18. The method of claim 17:

respective hashing algorithms associated with a uniform resource identifier; and

identifying the selected hashing algorithm in the block map comprising: using the uniform resource identifier, retrieve the selected hashing algorithm for the object.

19. The method of claim 17:

at least one hashing algorithm comprising an unreliable hashing algorithm; and

comparing a current hashcode of a segment with an original hashcode of the segment comprising: upon determining that the selected hashing algorithm comprises an unreliable hashing algorithm, refusing to compare the original hashcodes of the segment with the original hashcode of the segment.

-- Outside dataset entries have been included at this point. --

import Literature.NumberTheory.LFunctions.RodgersTaoZeroDynamicsProofs
import Literature.NumberTheory.LFunctions.RodgersTaoHamiltonian
import Mathlib.MeasureTheory.Integral.IntervalIntegral.FundThmCalculus
import HarnessLib

/-!
# Rodgers–Tao 2020, Proposition 22 — the termwise fundamental theorem of calculus for one Hamiltonian interaction (P22 STAGE A1-term)

RH-FREE CONTENT (0 defs / 0 named facts). In the proof of **Proposition 22** of Rodgers–Tao,
*The de Bruijn–Newman constant is non-negative*, Forum Math. Pi 8 (2020) e6, p. 48
(= arXiv:1801.05914v4 Prop. 7.7), the first step reads: «By (56) we have
`∂ₜ H_{jk}(t) = −(2/(x_k − x_j)) (Σ'_{i ≠ k} 1/(x_k − x_i) − Σ'_{i ≠ j} 1/(x_j − x_i))` (77) [TeX label (oda)]. […] First,
we use the fundamental theorem of calculus to rewrite (77) in integral form as
`H_{jk}(0) − H_{jk}(t₀) = −2 ∫_{t₀}^0 (1/(x_k(t) − x_j(t))) (Σ'_{i ≠ k} 1/(x_k(t) − x_i(t)) − Σ'_{i ≠ j} 1/(x_j(t) − x_i(t))) dt`
for any `Λ/2 ≤ t₀ ≤ 0`. Multiplying by `ψ_T(j)ψ_T(k)` …».

Here `Σ'_{i ≠ k} 1/(x_k − x_i)` is the principal-value velocity sum `zeroVelocitySum t k` of (56)
(`∂ₜ x_k = 2 Σ'_{i ≠ k} 1/(x_k − x_i)`, `hasDerivAt_deBruijnZeroZ_velocitySum`). This module proves,
for every `t₀` with `H_{t₀}` real-rooted (so for all times `> t₀ ≥ Λ`):

* `RodgersTaoHamiltonianTermFTC.continuousAt_zeroVelocitySum` — `s ↦ Σ'_{i ≠ k} 1/(x_k(s) − x_i(s))`
  is continuous at every `t > t₀` (it is half the `C⁰` velocity of Theorem 11);
* `RodgersTaoHamiltonianTermFTC.hasDerivAt_hamiltonianInteraction_oda` — (oda) as a `HasDerivAt`
  statement;
* `RodgersTaoHamiltonianTermFTC.hamiltonianInteraction_sub_eq_integral` — the integral form
  `H_{jk}(t) − H_{jk}(a) = ∫_a^t ∂ₛH_{jk}` for `t₀ < a ≤ t`;
* `RodgersTaoHamiltonianTermFTC.truncHamiltonianTerm_sub_eq_integral` — «Multiplying by
  `ψ_T(j)ψ_T(k)`»: the same for the summand of (69), i.e. the hypothesis `hftc` of
  `RodgersTaoSeriesAbsContinuity.absolutelyContinuousOnInterval_tsum` (module
  `RodgersTaoSeriesAbsContinuityProofs`) for the family indexed by `nearbyPairs T`;
* `RodgersTaoHamiltonianTermFTC.integrableOn_truncHamiltonianTerm_integrand` — the hypothesis `hg`
  of the same theorem (each weighted integrand is continuous, hence integrable, on `(a, b]`).

LABEL: RH-FREE; bears_on N-C/N-P (COLUMN 3, de Bruijn–Newman side). WHAT THIS IS NOT: not
Proposition 22 (the `L¹` bound of the dominated-convergence step and the main-term analysis remain);
nothing here bears on the truth of RH.

## References
* [RodgersTaoFMP2020] B. Rodgers, T. Tao, *The de Bruijn–Newman constant is non-negative*, Forum
  Math. Pi 8 (2020), e6 — Prop. 22, proof, p. 48, display (77) (TeX label `oda`); Thm. 11 p. 27 (56)
  (= arXiv:1801.05914v4 Prop. 7.7, Thm. 4.1).
-/

noncomputable section

open Real Set Filter Topology MeasureTheory

namespace Literature.NumberTheory.LFunctions

namespace RodgersTaoHamiltonianTermFTC

/-- The principal-value velocity sum `s ↦ Σ'_{i ≠ k} 1/(x_k(s) − x_i(s))` of (56) is continuous at
every time `t` above a real-rooted time (it equals half the velocity `∂ₛ x_k(s)`, which is continuous
by Theorem 11). [cite: RodgersTaoFMP2020, Thm. 11 p. 27 (56)] -/
theorem continuousAt_zeroVelocitySum {t : ℝ}
    (hΛ : ∃ t₁ : ℝ, t₁ < t ∧ HasOnlyRealZeros (deBruijnH t₁)) {k : ℤ} (hk : k ≠ 0) :
    ContinuousAt (fun s ↦ zeroVelocitySum s k) t := by
  obtain ⟨t₁, ht₁, hreal⟩ := hΛ
  have heq : (fun s ↦ (1 / 2 : ℝ) * (-(cosMoment 2 s (deBruijnZeroZ s k)).re /
      (deriv (deBruijnH s) (deBruijnZeroZ s k)).re)) =ᶠ[𝓝 t] fun s ↦ zeroVelocitySum s k := by
    filter_upwards [Ioi_mem_nhds ht₁] with s hs
    have hΛs : ∃ t₁ : ℝ, t₁ < s ∧ HasOnlyRealZeros (deBruijnH t₁) := ⟨t₁, hs, hreal⟩
    have hu := (hasDerivAt_deBruijnZeroZ hΛs hk).unique
      (hasDerivAt_deBruijnZeroZ_velocitySum hΛs hk).2
    rw [hu]
    ring
  exact ((continuousAt_velocity ⟨t₁, ht₁, hreal⟩ hk).const_mul (1 / 2 : ℝ)).congr heq

/-- (oda): `∂ₜ H_{jk}(t) = −(2Σ'_{i≠j} 1/(x_j − x_i) − 2Σ'_{i≠k} 1/(x_k − x_i))/(x_j − x_k)` at every time
above a real-rooted time, for distinct `j, k ∈ ℤ*` (`H_{jk} = −log|x_j − x_k|` and (56)).
[cite: RodgersTaoFMP2020, Prop. 22 p. 48 (77)] -/
theorem hasDerivAt_hamiltonianInteraction_oda {t : ℝ}
    (hΛ : ∃ t₁ : ℝ, t₁ < t ∧ HasOnlyRealZeros (deBruijnH t₁)) {j k : ℤ} (hj : j ≠ 0) (hk : k ≠ 0)
    (hjk : j ≠ k) :
    HasDerivAt (fun s ↦ hamiltonianInteraction s j k)
      (-(2 * zeroVelocitySum t j - 2 * zeroVelocitySum t k) /
        (deBruijnZeroZ t j - deBruijnZeroZ t k)) t := by
  have hu0 : deBruijnZeroZ t j - deBruijnZeroZ t k ≠ 0 := deBruijnZeroZ_sub_ne_zero hΛ hjk.symm
  have hfun : (fun s ↦ hamiltonianInteraction s j k) =
      fun s ↦ -Real.log (deBruijnZeroZ s j - deBruijnZeroZ s k) := by
    funext s
    rw [hamiltonianInteraction_eq_neg_log, Real.log_abs]
  rw [hfun]
  have hd : HasDerivAt (fun s ↦ deBruijnZeroZ s j - deBruijnZeroZ s k)
      (2 * zeroVelocitySum t j - 2 * zeroVelocitySum t k) t :=
    (hasDerivAt_deBruijnZeroZ_velocitySum hΛ hj).2.sub (hasDerivAt_deBruijnZeroZ_velocitySum hΛ hk).2
  have h := ((Real.hasDerivAt_log hu0).comp t hd).neg
  refine h.congr_deriv ?_
  ring

/-- «we use the fundamental theorem of calculus to rewrite (oda) in integral form»:
`H_{jk}(t) − H_{jk}(a) = ∫_a^t ∂ₛH_{jk}(s) ds` for `t₀ < a ≤ t`, `H_{t₀}` real-rooted, distinct
`j, k ∈ ℤ*`; the integrand is continuous on `[a, t]`. [cite: RodgersTaoFMP2020, Prop. 22 p. 48 (77)] -/
theorem hamiltonianInteraction_sub_eq_integral {t₀ a : ℝ} (hreal : HasOnlyRealZeros (deBruijnH t₀))
    (ha : t₀ < a) {j k : ℤ} (hj : j ≠ 0) (hk : k ≠ 0) (hjk : j ≠ k) {t : ℝ} (hat : a ≤ t) :
    ContinuousOn (fun s ↦ -(2 * zeroVelocitySum s j - 2 * zeroVelocitySum s k) /
        (deBruijnZeroZ s j - deBruijnZeroZ s k)) (uIcc a t) ∧
    hamiltonianInteraction t j k - hamiltonianInteraction a j k =
      ∫ s in a..t, -(2 * zeroVelocitySum s j - 2 * zeroVelocitySum s k) /
        (deBruijnZeroZ s j - deBruijnZeroZ s k) := by
  have hΛ : ∀ s : ℝ, a ≤ s → ∃ t₁ : ℝ, t₁ < s ∧ HasOnlyRealZeros (deBruijnH t₁) :=
    fun s hs ↦ ⟨t₀, by linarith, hreal⟩
  have hderiv : ∀ s ∈ uIcc a t, HasDerivAt (fun s ↦ hamiltonianInteraction s j k)
      (-(2 * zeroVelocitySum s j - 2 * zeroVelocitySum s k) /
        (deBruijnZeroZ s j - deBruijnZeroZ s k)) s := by
    intro s hs
    rw [uIcc_of_le hat] at hs
    exact hasDerivAt_hamiltonianInteraction_oda (hΛ s hs.1) hj hk hjk
  have hcont : ContinuousOn (fun s ↦ -(2 * zeroVelocitySum s j - 2 * zeroVelocitySum s k) /
      (deBruijnZeroZ s j - deBruijnZeroZ s k)) (uIcc a t) := by
    rw [uIcc_of_le hat]
    intro s hs
    have hΛs := hΛ s hs.1
    refine ContinuousAt.continuousWithinAt ?_
    have h1 := ((continuousAt_zeroVelocitySum hΛs hj).const_mul (2 : ℝ)).sub
      ((continuousAt_zeroVelocitySum hΛs hk).const_mul (2 : ℝ))
    have h2 := (continuousAt_deBruijnZeroZ hΛs j).sub (continuousAt_deBruijnZeroZ hΛs k)
    exact h1.neg.div h2 (deBruijnZeroZ_sub_ne_zero hΛs hjk.symm)
  refine ⟨hcont, ?_⟩
  rw [intervalIntegral.integral_eq_sub_of_hasDerivAt hderiv hcont.intervalIntegrable]

/-- «Multiplying by `ψ_T(j)ψ_T(k)`»: the integral form for the summand
`ψ_T(j)ψ_T(k)(H_{jk}(t) − log(1/|ξ_j − ξ_k|))` of (69) on a nearby pair, for `t₀ < a ≤ t`,
`H_{t₀}` real-rooted — the termwise-FTC hypothesis of
`RodgersTaoSeriesAbsContinuity.absolutelyContinuousOnInterval_tsum` for the family indexed by
`nearbyPairs T`. [cite: RodgersTaoFMP2020, Prop. 22 p. 48 (77)] -/
theorem truncHamiltonianTerm_sub_eq_integral {t₀ a T : ℝ} (hreal : HasOnlyRealZeros (deBruijnH t₀))
    (ha : t₀ < a) (p : nearbyPairs T) {t : ℝ} (hat : a ≤ t) :
    truncHamiltonianTerm T t p - truncHamiltonianTerm T a p =
      ∫ s in a..t, truncWeight T p.1.1 * truncWeight T p.1.2 *
        (-(2 * zeroVelocitySum s p.1.1 - 2 * zeroVelocitySum s p.1.2) /
          (deBruijnZeroZ s p.1.1 - deBruijnZeroZ s p.1.2)) := by
  obtain ⟨hj, hk, hne⟩ := (nearbyPairs_subset_zstarOffDiag T) p.2
  rw [intervalIntegral.integral_const_mul,
    ← (hamiltonianInteraction_sub_eq_integral hreal ha hj hk hne hat).2,
    truncHamiltonianTerm_eq, truncHamiltonianTerm_eq]
  ring

/-- The `ψ_T(j)ψ_T(k)`-weighted (oda) integrand of a nearby pair is integrable on every `(a, b]`
with `t₀ < a ≤ b`, `H_{t₀}` real-rooted (it is continuous on `[a, b]`) — the hypothesis `hg` of
`RodgersTaoSeriesAbsContinuity.absolutelyContinuousOnInterval_tsum` for the family indexed by
`nearbyPairs T`. [cite: RodgersTaoFMP2020, Prop. 22 p. 48 (77)] -/
theorem integrableOn_truncHamiltonianTerm_integrand {t₀ a b T : ℝ}
    (hreal : HasOnlyRealZeros (deBruijnH t₀)) (ha : t₀ < a) (hab : a ≤ b) (p : nearbyPairs T) :
    IntegrableOn (fun s ↦ truncWeight T p.1.1 * truncWeight T p.1.2 *
        (-(2 * zeroVelocitySum s p.1.1 - 2 * zeroVelocitySum s p.1.2) /
          (deBruijnZeroZ s p.1.1 - deBruijnZeroZ s p.1.2))) (Ioc a b) := by
  obtain ⟨hj, hk, hne⟩ := (nearbyPairs_subset_zstarOffDiag T) p.2
  have hc := (hamiltonianInteraction_sub_eq_integral hreal ha hj hk hne hab).1
  rw [uIcc_of_le hab] at hc
  have hc' : ContinuousOn (fun s ↦ truncWeight T p.1.1 * truncWeight T p.1.2 *
      (-(2 * zeroVelocitySum s p.1.1 - 2 * zeroVelocitySum s p.1.2) /
        (deBruijnZeroZ s p.1.1 - deBruijnZeroZ s p.1.2))) (Icc a b) :=
    continuousOn_const.mul hc
  exact hc'.integrableOn_Icc.mono_set Ioc_subset_Icc_self

end RodgersTaoHamiltonianTermFTC

end Literature.NumberTheory.LFunctions

end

20. A computer-readable storage medium comprising instructions that, when executed on a processor of a device having access to at least two compression techniques, at least two hashing algorithms respectively configured to generate hashcodes, and a cryptographic signature algorithm configured to generate and compare cryptographic signatures, fulfill requests to read selected segments of selected objects by:

upon receiving a request to generate an archive of at least one object of an object set, the request specifying a selected hashing algorithm to be used to calculate hashcodes of the segments of at least one object, the selected hashing algorithm associated with a uniform resource identifier: for respective segment of respective objects, calculating an original hashcode of the segment with the selected hashing algorithm; for respective objects, using the compression technique, compressing the object from the segments of the segment size into blocks respectively having a block size; generating a central directory; generating a block map indicating, for respective objects: an uncompressed size of the object; for respective blocks, the original hashcode of the segment corresponding to the block; the block sizes of respective blocks of the object that have been compressed with a compression technique; and the uniform resource identifier of the selected hashing algorithm; adding the block map to the central directory; generating a cryptographic signature of the block map;

generating an archive of the object set comprising: the blocks of respective objects, the archive byte-aligning respective blocks, respective objects preceded in the archive by a local header having a local header size, and the archive including at least one uncompressed object that is not compressed with a compression technique; the block map stored as an object of the object set and indicating the local header sizes of the local headers of respective objects; and the cryptographic signature of the block map; and upon receiving a request to read at least one selected segment of a selected object compressed with a compression technique from segments having a segment size to blocks having a block size and stored within an archive: verifying the cryptographic signature of the block map; using the central directory, identifying a start address of the selected object within the archive; using the block map, identifying selected blocks corresponding to the selected segments of the selected object; inferring a size of the last segment according to the segments size, a block count of blocks comprising the object, and the uncompressed size of the object; and for respective selected blocks: using the block map, identifying a block offset of the selected block within the selected object by adding the local header size of the local header of the selected object and the block offset of the selected block within the object to the start address of the selected object within the archive; reading the selected block at the block offset of the selected object; using the compression technique, expanding the selected block to generate at least one selected segment; identifying the uniform resource identifier identifying a selected hashing algorithm of the object; using the uniform resource identifier, retrieve the selected hashing algorithm for the object; upon determining that the selected hashing algorithm does not comprise an unreliable hashing algorithm: using the selected hashing algorithm, calculating the current hashcode of the segment of the object; comparing the current hashcode of the segment with the original hashcode of the segment; and providing the selected segment to fulfill the request.